▶ [Action item] Copy out each line of the material that includes the word "cite".

▶ [Source information]
namespace HodgeStructure

universe u

variable {W : Type u} [AddCommGroup W] [Module ℂ W]

/-! ### §3 The `(30 | 49)` core -/

set_option maxHeartbeats 1600000 in
/-- **THE `Θ`-SUBALGEBRA THEOREM FOR UNITARY MULTIPLICITIES `(30, 49)` — complex Hermitian core, classification-free.**
`𝔊 ⊆ End(W)` bracket-closed and irreducible, `Θ ∈ 𝔊` an involution with `dim P = 30`, `dim Q = 49`, Hermitian data,
`𝔊` adjoint-closed ⟹ `𝔊 = End(W)`. See the module docstring. [cite: Ribet1983, Thm. 3] [cite: Gordon1997, Thm. 6.3 (3)]
[cite: Deligne1982HodgeCycles, I §3 Prop. 3.4, 3.6] [cite: GoodmanWallachGTM255, §4.1.1] -/
theorem UnitaryThirtyFortyNine.eq_top_of_smul [FiniteDimensional ℂ W] {𝔊 : Submodule ℂ (Module.End ℂ W)}
    (hbr : ∀ Y ∈ 𝔊, ∀ Z ∈ 𝔊, Y * Z - Z * Y ∈ 𝔊)
    (hirr : ∀ U : Submodule ℂ W, (∀ A ∈ 𝔊, ∀ u ∈ U, A u ∈ U) → U = ⊥ ∨ U = ⊤)
    {Θ : Module.End ℂ W} (hΘ : Θ ∈ 𝔊) (hΘΘ : Θ * Θ = 1)
    {P Q : Submodule ℂ W} (hP : ∀ x, x ∈ P ↔ Θ x = x) (hQ : ∀ x, x ∈ Q ↔ Θ x = -x)
    (hP30 : Module.finrank ℂ P = 30) (hQ49 : Module.finrank ℂ Q = 49)
    {s : W → W → ℂ} (hadd : ∀ x y z, s (x + y) z = s x z + s y z)
    (hsmul : ∀ (c : ℂ) (x y : W), s (c • x) y = c * s x y) (hsymm : ∀ x y, s y x = starRingEnd ℂ (s x y))
    (hPQ : ∀ p ∈ P, ∀ q ∈ Q, s p q = 0) (hdefP : ∀ p ∈ P, s p p = 0 → p = 0) (hdefQ : ∀ q ∈ Q, s q q = 0 → q = 0)
    (hadj : ∀ X ∈ 𝔊, ∃ Y ∈ 𝔊, ∀ x y, s (X x) y = s x (Y y)) : 𝔊 = ⊤ := by
  classical
  have hraiseval : ∀ Z : Module.End ℂ W, Θ * Z = Z → ∀ w, Z w ∈ P := fun Z hΘZ w =>
    (hP _).2 (by rw [← Module.End.mul_apply, hΘZ])
  have hle : ∀ B' : Module.End ℂ W, Θ * B' = B' → Module.finrank ℂ (LinearMap.range B') ≤ 30 := fun B' h => by
    rw [← hP30]
    exact Submodule.finrank_mono (by rintro _ ⟨w, rfl⟩; exact hraiseval B' h w)
  have hsU : ∀ U : Submodule ℂ W, ∀ x y z : U, s ((x + y : U) : W) z = s (x : W) z + s (y : W) z :=
    fun U x y z => by simp only [Submodule.coe_add, hadd]
  have hsmU : ∀ U : Submodule ℂ W, ∀ (c : ℂ) (x y : U), s ((c • x : U) : W) y = c * s (x : W) y :=
    fun U c x y => by simp only [Submodule.coe_smul, hsmul]
  have key : ∀ r, (r = 1 ∨ r = 2 ∨ r = 3 ∨ r = 4 ∨ r = 5 ∨ r = 6 ∨ r = 11 ∨ r = 13) →
      ∀ B' ∈ 𝔊, Θ * B' = B' → B' * Θ = -B' → Module.finrank ℂ (LinearMap.range B') = r → 𝔊 = ⊤ := by
    intro r hr B' hB' hΘB' hB'Θ hrk
    refine UnitaryDoubleLevi.eq_top_of_raise_of_core hbr hirr hΘ hΘΘ hP hQ hadd hsymm hPQ hdefP hdefQ hadj hB' hΘB' hB'Θ
      (by omega) (by omega) (by omega)
      fun U 𝔩 ι P' Q' hbr𝔩 hirr𝔩 hι hιι hP' hQ' hfinP' hfinQ' hP'Q' hdefP' hdefQ' hadj𝔩 => ?_
    rw [hQ49, hrk] at hfinQ'
    rw [hrk] at hfinP'
    rcases hr with rfl | rfl | rfl | rfl | rfl | rfl | rfl | rfl
    · -- `(1 | 48)`
      exact UnitaryThreeCoprime.eq_top_of_finrank_eq_one hbr𝔩 hirr𝔩 (Submodule.neg_mem _ hι) ((neg_mul_neg ι ι).trans hιι) (P := Q') (Q := P') (fun x => by rw [hQ', LinearMap.neg_apply, neg_eq_iff_eq_neg]) (fun x => by rw [hP', LinearMap.neg_apply, neg_inj]) (by omega) hfinP'
    · -- `(2 | 47)`
      exact UnitaryTwoOdd.eq_top hbr𝔩 hirr𝔩 hι hιι hP' hQ' hfinP' ⟨23, by omega⟩ (s := fun x y : U => s (x : W) y) (fun x y z => by simp only [Submodule.coe_add, hadd]) (fun x y => hsymm _ _) hP'Q' hdefP' hdefQ' hadj𝔩
    · -- `(3 | 46)`
      exact UnitaryThreeCoprime.eq_top hbr𝔩 hirr𝔩 hι hιι hP' hQ' hfinP' (by omega) (s := fun x y : U => s (x : W) y) (fun x y z => by simp only [Submodule.coe_add, hadd]) (fun x y => hsymm _ _) hP'Q' hdefP' hdefQ' hadj𝔩
    · -- `(4 | 45)`
      exact UnitaryFourOdd.eq_top hbr𝔩 hirr𝔩 hι hιι hP' hQ' hfinP' ⟨22, by omega⟩ (s := fun x y : U => s (x : W) y) (fun x y z => by simp only [Submodule.coe_add, hadd]) (fun x y => hsymm _ _) hP'Q' hdefP' hdefQ' hadj𝔩
    · -- `(5 | 44)`
      exact UnitaryFive.eq_top_of_smul hbr𝔩 hirr𝔩 hι hιι hP' hQ' hfinP' (by omega) (s := fun x y : U => s (x : W) y) (fun x y z => by simp only [Submodule.coe_add, hadd]) (fun c x y => by simp only [Submodule.coe_smul, hsmul]) (fun x y => hsymm _ _) hP'Q' hdefP' hdefQ' hadj𝔩
    · -- `(6 | 43)`
      exact UnitarySix.eq_top_of_smul hbr𝔩 hirr𝔩 hι hιι hP' hQ' hfinP' ⟨21, by omega⟩ (by omega) (s := fun x y : U => s (x : W) y) (fun x y z => by simp only [Submodule.coe_add, hadd]) (fun c x y => by simp only [Submodule.coe_smul, hsmul]) (fun x y => hsymm _ _) hP'Q' hdefP' hdefQ' hadj𝔩
    · -- `(11 | 38)`
      exact UnitaryEleven.eq_top_of_smul hbr𝔩 hirr𝔩 hι hιι hP' hQ' hfinP' (by omega) (s := fun x y : U => s (x : W) y) (fun x y z => by simp only [Submodule.coe_add, hadd]) (fun c x y => by simp only [Submodule.coe_smul, hsmul]) (fun x y => hsymm _ _) hP'Q' hdefP' hdefQ' hadj𝔩
    · -- `(13 | 36)`
      exact UnitaryThirteen.eq_top_of_smul hbr𝔩 hirr𝔩 hι hιι hP' hQ' hfinP' (by omega) (s := fun x y : U => s (x : W) y) (fun x y z => by simp only [Submodule.coe_add, hadd]) (fun c x y => by simp only [Submodule.coe_smul, hsmul]) (fun x y => hsymm _ _) hP'Q' hdefP' hdefQ' hadj𝔩
  by_contra hne
  have hbad : ∀ B' ∈ 𝔊, Θ * B' = B' → B' * Θ = -B' → Module.finrank ℂ (LinearMap.range B') = 0 ∨ Module.finrank ℂ (LinearMap.range B') = 7 ∨ Module.finrank ℂ (LinearMap.range B') = 8 ∨ Module.finrank ℂ (LinearMap.range B') = 9 ∨ Module.finrank ℂ (LinearMap.range B') = 10 ∨ Module.finrank ℂ (LinearMap.range B') = 12 ∨ Module.finrank ℂ (LinearMap.range B') = 14 ∨ Module.finrank ℂ (LinearMap.range B') = 15 ∨ Module.finrank ℂ (LinearMap.range B') = 16 ∨ Module.finrank ℂ (LinearMap.range B') = 17 ∨ Module.finrank ℂ (LinearMap.range B') = 18 ∨ Module.finrank ℂ (LinearMap.range B') = 19 ∨ Module.finrank ℂ (LinearMap.range B') = 20 ∨ Module.finrank ℂ (LinearMap.range B') = 21 ∨ Module.finrank ℂ (LinearMap.range B') = 22 ∨ Module.finrank ℂ (LinearMap.range B') = 23 ∨ Module.finrank ℂ (LinearMap.range B') = 24 ∨ Module.finrank ℂ (LinearMap.range B') = 25 ∨ Module.finrank ℂ (LinearMap.range B') = 26 ∨ Module.finrank ℂ (LinearMap.range B') = 27 ∨ Module.finrank ℂ (LinearMap.range B') = 28 ∨ Module.finrank ℂ (LinearMap.range B') = 29 ∨ Module.finrank ℂ (LinearMap.range B') = 30 := by
    intro B' hB' hΘB' hB'Θ
    have hle' := hle B' hΘB'
    have hk : ¬ (Module.finrank ℂ (LinearMap.range B') = 1 ∨ Module.finrank ℂ (LinearMap.range B') = 2 ∨ Module.finrank ℂ (LinearMap.range B') = 3 ∨ Module.finrank ℂ (LinearMap.range B') = 4 ∨ Module.finrank ℂ (LinearMap.range B') = 5 ∨ Module.finrank ℂ (LinearMap.range B') = 6 ∨ Module.finrank ℂ (LinearMap.range B') = 11 ∨ Module.finrank ℂ (LinearMap.range B') = 13) :=
      fun h => hne (key _ h B' hB' hΘB' hB'Θ rfl)
    generalize Module.finrank ℂ (LinearMap.range B') = R at hle' hk ⊢
    interval_cases R <;> omega
  obtain ⟨B₂, hB₂, hΘB₂, hB₂Θ, hr2⟩ :=
    UnitaryThreeCoprime.exists_raise_rank_ge_two hbr hirr hΘ hΘΘ hP hQ (by omega) (by omega)
  obtain ⟨B, hB, hΘB, hBΘ, hB0, hBmin⟩ := UnitaryRaisingSpace.exists_minRank_raise 𝔊 Θ
    ⟨B₂, hB₂, hΘB₂, hB₂Θ, fun h => by rw [h, LinearMap.range_zero, finrank_bot] at hr2; omega⟩
  have hrB0 : Module.finrank ℂ (LinearMap.range B) ≠ 0 := fun h =>
    hB0 (LinearMap.range_eq_bot.1 (Submodule.finrank_eq_zero.1 h))
  have hSm : ∀ B' ∈ 𝔊, Θ * B' = B' → B' * Θ = -B' →
      Module.finrank ℂ (LinearMap.range B') = 0 ∨ Module.finrank ℂ (LinearMap.range B) ≤ Module.finrank ℂ (LinearMap.range B') := by
    intro B' hB' hΘB' hB'Θ
    by_cases h0 : B' = 0
    · left; rw [h0, LinearMap.range_zero, finrank_bot]
    · exact Or.inr (hBmin B' hB' hΘB' hB'Θ h0)
  rcases hbad B hB hΘB hBΘ with h | h | h | h | h | h | h | h | h | h | h | h | h | h | h | h | h | h | h | h | h | h | h
  · exact hrB0 h
  · refine UnitaryThirtyFortyNine.no_minRank_7 hbr hirr hΘ hΘΘ hP hQ hP30 hQ49 hadd hsmul hsymm hPQ hdefP hdefQ
      hadj (fun B' hB' hΘB' hB'Θ => ?_) hB hΘB hBΘ h
    have h2 := hSm B' hB' hΘB' hB'Θ
    rcases hbad B' hB' hΘB' hB'Θ with h1 | h1 | h1 | h1 | h1 | h1 | h1 | h1 | h1 | h1 | h1 | h1 | h1 | h1 | h1 | h1 | h1 | h1 | h1 | h1 | h1 | h1 | h1 <;> omega
  · refine UnitaryThirtyFortyNine.no_minRank_8 hbr hirr hΘ hΘΘ hP hQ hP30 hQ49 hadd hsmul hsymm hPQ hdefP hdefQ
      hadj (fun B' hB' hΘB' hB'Θ => ?_) hB hΘB hBΘ h
    have h2 := hSm B' hB' hΘB' hB'Θ
    rcases hbad B' hB' hΘB' hB'Θ with h1 | h1 | h1 | h1 | h1 | h1 | h1 | h1 | h1 | h1 | h1 | h1 | h1 | h1 | h1 | h1 | h1 | h1 | h1 | h1 | h1 | h1 | h1 <;> omega
  · refine UnitaryThirtyFortyNine.no_minRank_9 hbr hirr hΘ hΘΘ hP hQ hP30 hQ49 hadd hsmul hsymm hPQ hdefP hdefQ
      hadj (fun B' hB' hΘB' hB'Θ => ?_) hB hΘB hBΘ h
    have h2 := hSm B' hB' hΘB' hB'Θ
    rcases hbad B' hB' hΘB' hB'Θ with h1 | h1 | h1 | h1 | h1 | h1 | h1 | h1 | h1 | h1 | h1 | h1 | h1 | h1 | h1 | h1 | h1 | h1 | h1 | h1 | h1 | h1 | h1 <;> omega
  · refine UnitaryThirtyFortyNine.no_minRank_10 hbr hirr hΘ hΘΘ hP hQ hP30 hQ49 hadd hsmul hsymm hPQ hdefP hdefQ
      hadj (fun B' hB' hΘB' hB'Θ => ?_) hB hΘB hBΘ h
    have h2 := hSm B' hB' hΘB' hB'Θ
    rcases hbad B' hB' hΘB' hB'Θ with h1 | h1 | h1 | h1 | h1 | h1 | h1 | h1 | h1 | h1 | h1 | h1 | h1 | h1 | h1 | h1 | h1 | h1 | h1 | h1 | h1 | h1 | h1 <;> omega
  · refine UnitaryThirtyFortyNine.no_minRank_12 hbr hirr hΘ hΘΘ hP hQ hP30 hQ49 hadd hsmul hsymm hPQ hdefP hdefQ
      hadj (fun B' hB' hΘB' hB'Θ => ?_) hB hΘB hBΘ h
    have h2 := hSm B' hB' hΘB' hB'Θ
    rcases hbad B' hB' hΘB' hB'Θ with h1 | h1 | h1 | h1 | h1 | h1 | h1 | h1 | h1 | h1 | h1 | h1 | h1 | h1 | h1 | h1 | h1 | h1 | h1 | h1 | h1 | h1 | h1 <;> omega
  · refine UnitaryThirtyFortyNine.no_minRank_14 hbr hirr hΘ hΘΘ hP hQ hP30 hQ49 hadd hsmul hsymm hPQ hdefP hdefQ
      hadj (fun B' hB' hΘB' hB'Θ => ?_) hB hΘB hBΘ h
    have h2 := hSm B' hB' hΘB' hB'Θ
    rcases hbad B' hB' hΘB' hB'Θ with h1 | h1 | h1 | h1 | h1 | h1 | h1 | h1 | h1 | h1 | h1 | h1 | h1 | h1 | h1 | h1 | h1 | h1 | h1 | h1 | h1 | h1 | h1 <;> omega
  · refine UnitaryThirtyFortyNine.no_minRank_15 hbr hirr hΘ hΘΘ hP hQ hP30 hQ49 hadd hsmul hsymm hPQ hdefP hdefQ
      hadj (fun B' hB' hΘB' hB'Θ => ?_) hB hΘB hBΘ h
    have h2 := hSm B' hB' hΘB' hB'Θ
    rcases hbad B' hB' hΘB' hB'Θ with h1 | h1 | h1 | h1 | h1 | h1 | h1 | h1 | h1 | h1 | h1 | h1 | h1 | h1 | h1 | h1 | h1 | h1 | h1 | h1 | h1 | h1 | h1 <;> omega
  · refine UnitaryThirtyFortyNine.no_minRank_16 hbr hirr hΘ hΘΘ hP hQ hP30 hQ49 hadd hsmul hsymm hPQ hdefP hdefQ
      hadj (fun B' hB' hΘB' hB'Θ => ?_) hB hΘB hBΘ h
    have h2 := hSm B' hB' hΘB' hB'Θ
    rcases hbad B' hB' hΘB' hB'Θ with h1 | h1 | h1 | h1 | h1 | h1 | h1 | h1 | h1 | h1 | h1 | h1 | h1 | h1 | h1 | h1 | h1 | h1 | h1 | h1 | h1 | h1 | h1 <;> omega
  · refine UnitaryThirtyFortyNine.no_minRank_17 hbr hirr hΘ hΘΘ hP hQ hP30 hQ49 hadd hsmul hsymm hPQ hdefP hdefQ
      hadj (fun B' hB' hΘB' hB'Θ => ?_) hB hΘB hBΘ h
    have h2 := hSm B' hB' hΘB' hB'Θ
    rcases hbad B' hB' hΘB' hB'Θ with h1 | h1 | h1 | h1 | h1 | h1 | h1 | h1 | h1 | h1 | h1 | h1 | h1 | h1 | h1 | h1 | h1 | h1 | h1 | h1 | h1 | h1 | h1 <;> omega
  · refine UnitaryThirtyFortyNine.no_minRank_18 hbr hirr hΘ hΘΘ hP hQ hP30 hQ49 hadd hsmul hsymm hPQ hdefP hdefQ
      hadj (fun B' hB' hΘB' hB'Θ => ?_) hB hΘB hBΘ h
    have h2 := hSm B' hB' hΘB' hB'Θ
    rcases hbad B' hB' hΘB' hB'Θ with h1 | h1 | h1 | h1 | h1 | h1 | h1 | h1 | h1 | h1 | h1 | h1 | h1 | h1 | h1 | h1 | h1 | h1 | h1 | h1 | h1 | h1 | h1 <;> omega
  · refine UnitaryThirtyFortyNine.no_minRank_19 hbr hirr hΘ hΘΘ hP hQ hP30 hQ49 hadd hsmul hsymm hPQ hdefP hdefQ
      hadj (fun B' hB' hΘB' hB'Θ => ?_) hB hΘB hBΘ h
    have h2 := hSm B' hB' hΘB' hB'Θ
    rcases hbad B' hB' hΘB' hB'Θ with h1 | h1 | h1 | h1 | h1 | h1 | h1 | h1 | h1 | h1 | h1 | h1 | h1 | h1 | h1 | h1 | h1 | h1 | h1 | h1 | h1 | h1 | h1 <;> omega
  · refine UnitaryThirtyFortyNine.no_minRank_20 hbr hirr hΘ hΘΘ hP hQ hP30 hQ49 hadd hsmul hsymm hPQ hdefP hdefQ
      hadj (fun B' hB' hΘB' hB'Θ => ?_) hB hΘB hBΘ h
    have h2 := hSm B' hB' hΘB' hB'Θ
    rcases hbad B' hB' hΘB' hB'Θ with h1 | h1 | h1 | h1 | h1 | h1 | h1 | h1 | h1 | h1 | h1 | h1 | h1 | h1 | h1 | h1 | h1 | h1 | h1 | h1 | h1 | h1 | h1 <;> omega
  · refine UnitaryThirtyFortyNine.no_minRank_21 hbr hirr hΘ hΘΘ hP hQ hP30 hQ49 hadd hsmul hsymm hPQ hdefP hdefQ
      hadj (fun B' hB' hΘB' hB'Θ => ?_) hB hΘB hBΘ h
    have h2 := hSm B' hB' hΘB' hB'Θ
    rcases hbad B' hB' hΘB' hB'Θ with h1 | h1 | h1 | h1 | h1 | h1 | h1 | h1 | h1 | h1 | h1 | h1 | h1 | h1 | h1 | h1 | h1 | h1 | h1 | h1 | h1 | h1 | h1 <;> omega
  · refine UnitaryThirtyFortyNine.no_minRank_22 hbr hirr hΘ hΘΘ hP hQ hP30 hQ49 hadd hsmul hsymm hPQ hdefP hdefQ
      hadj (fun B' hB' hΘB' hB'Θ => ?_) hB hΘB hBΘ h
    have h2 := hSm B' hB' hΘB' hB'Θ
    rcases hbad B' hB' hΘB' hB'Θ with h1 | h1 | h1 | h1 | h1 | h1 | h1 | h1 | h1 | h1 | h1 | h1 | h1 | h1 | h1 | h1 | h1 | h1 | h1 | h1 | h1 | h1 | h1 <;> omega
  · refine UnitaryThirtyFortyNine.no_minRank_23 hbr hirr hΘ hΘΘ hP hQ hP30 hQ49 hadd hsmul hsymm hPQ hdefP hdefQ
      hadj (fun B' hB' hΘB' hB'Θ => ?_) hB hΘB hBΘ h
    have h2 := hSm B' hB' hΘB' hB'Θ
    rcases hbad B' hB' hΘB' hB'Θ with h1 | h1 | h1 | h1 | h1 | h1 | h1 | h1 | h1 | h1 | h1 | h1 | h1 | h1 | h1 | h1 | h1 | h1 | h1 | h1 | h1 | h1 | h1 <;> omega
  · refine UnitaryThirtyFortyNine.no_minRank_24 hbr hirr hΘ hΘΘ hP hQ hP30 hQ49 hadd hsmul hsymm hPQ hdefP hdefQ
      hadj (fun B' hB' hΘB' hB'Θ => ?_) hB hΘB hBΘ h
    have h2 := hSm B' hB' hΘB' hB'Θ
    rcases hbad B' hB' hΘB' hB'Θ with h1 | h1 | h1 | h1 | h1 | h1 | h1 | h1 | h1 | h1 | h1 | h1 | h1 | h1 | h1 | h1 | h1 | h1 | h1 | h1 | h1 | h1 | h1 <;> omega
  · refine UnitaryThirtyFortyNine.no_minRank_25 hbr hirr hΘ hΘΘ hP hQ hP30 hQ49 hadd hsmul hsymm hPQ hdefP hdefQ
      hadj (fun B' hB' hΘB' hB'Θ => ?_) hB hΘB hBΘ h
    have h2 := hSm B' hB' hΘB' hB'Θ
    rcases hbad B' hB' hΘB' hB'Θ with h1 | h1 | h1 | h1 | h1 | h1 | h1 | h1 | h1 | h1 | h1 | h1 | h1 | h1 | h1 | h1 | h1 | h1 | h1 | h1 | h1 | h1 | h1 <;> omega
  · refine UnitaryThirtyFortyNine.no_minRank_26 hbr hirr hΘ hΘΘ hP hQ hP30 hQ49 hadd hsmul hsymm hPQ hdefP hdefQ
      hadj (fun B' hB' hΘB' hB'Θ => ?_) hB hΘB hBΘ h
    have h2 := hSm B' hB' hΘB' hB'Θ
    rcases hbad B' hB' hΘB' hB'Θ with h1 | h1 | h1 | h1 | h1 | h1 | h1 | h1 | h1 | h1 | h1 | h1 | h1 | h1 | h1 | h1 | h1 | h1 | h1 | h1 | h1 | h1 | h1 <;> omega
  · refine UnitaryThirtyFortyNine.no_minRank_27 hbr hirr hΘ hΘΘ hP hQ hP30 hQ49 hadd hsmul hsymm hPQ hdefP hdefQ
      hadj (fun B' hB' hΘB' hB'Θ => ?_) hB hΘB hBΘ h
    have h2 := hSm B' hB' hΘB' hB'Θ
    rcases hbad B' hB' hΘB' hB'Θ with h1 | h1 | h1 | h1 | h1 | h1 | h1 | h1 | h1 | h1 | h1 | h1 | h1 | h1 | h1 | h1 | h1 | h1 | h1 | h1 | h1 | h1 | h1 <;> omega
  · refine UnitaryThirtyFortyNine.no_minRank_28 hbr hirr hΘ hΘΘ hP hQ hP30 hQ49 hadd hsmul hsymm hPQ hdefP hdefQ
      hadj (fun B' hB' hΘB' hB'Θ => ?_) hB hΘB hBΘ h
    have h2 := hSm B' hB' hΘB' hB'Θ
    rcases hbad B' hB' hΘB' hB'Θ with h1 | h1 | h1 | h1 | h1 | h1 | h1 | h1 | h1 | h1 | h1 | h1 | h1 | h1 | h1 | h1 | h1 | h1 | h1 | h1 | h1 | h1 | h1 <;> omega
  · refine UnitaryThirtyFortyNine.no_minRank_29 hbr hirr hΘ hΘΘ hP hQ hP30 hQ49 hadd hsmul hsymm hPQ hdefP hdefQ
      hadj (fun B' hB' hΘB' hB'Θ => ?_) hB hΘB hBΘ h
    have h2 := hSm B' hB' hΘB' hB'Θ
    rcases hbad B' hB' hΘB' hB'Θ with h1 | h1 | h1 | h1 | h1 | h1 | h1 | h1 | h1 | h1 | h1 | h1 | h1 | h1 | h1 | h1 | h1 | h1 | h1 | h1 | h1 | h1 | h1 <;> omega
  · -- `m = 30 = dim P`: the full-rank chain would give `30 ∣ 49`
    have hSa : ∀ Y ∈ 𝔊, Θ * Y = Y → Y * Θ = -Y → Y ≠ 0 → Module.finrank ℂ (LinearMap.range Y) = 30 := by
      intro Y hY hΘY hYΘ hY0
      have h1 := hle Y hΘY; have h2 := hBmin Y hY hΘY hYΘ hY0; omega
    have hdvd := UnitaryConstantRank.dvd_of_rank_eq_finrank 49 hbr hirr hΘ hΘΘ hP hQ (by omega) hP30 hQ49 hadd hsymm hPQ
      hdefP hdefQ hadj hSa ⟨B, hB, hΘB, hBΘ, hB0⟩
    omega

▶ [Answer area]
`𝔊` adjoint-closed ⟹ `𝔊 = End(W)`. See the module docstring. [cite: Ribet1983, Thm. 3] [cite: Gordon1997, Thm. 6.3 (3)]
[cite: Deligne1982HodgeCycles, I §3 Prop. 3.4, 3.6] [cite: GoodmanWallachGTM255, §4.1.1] -/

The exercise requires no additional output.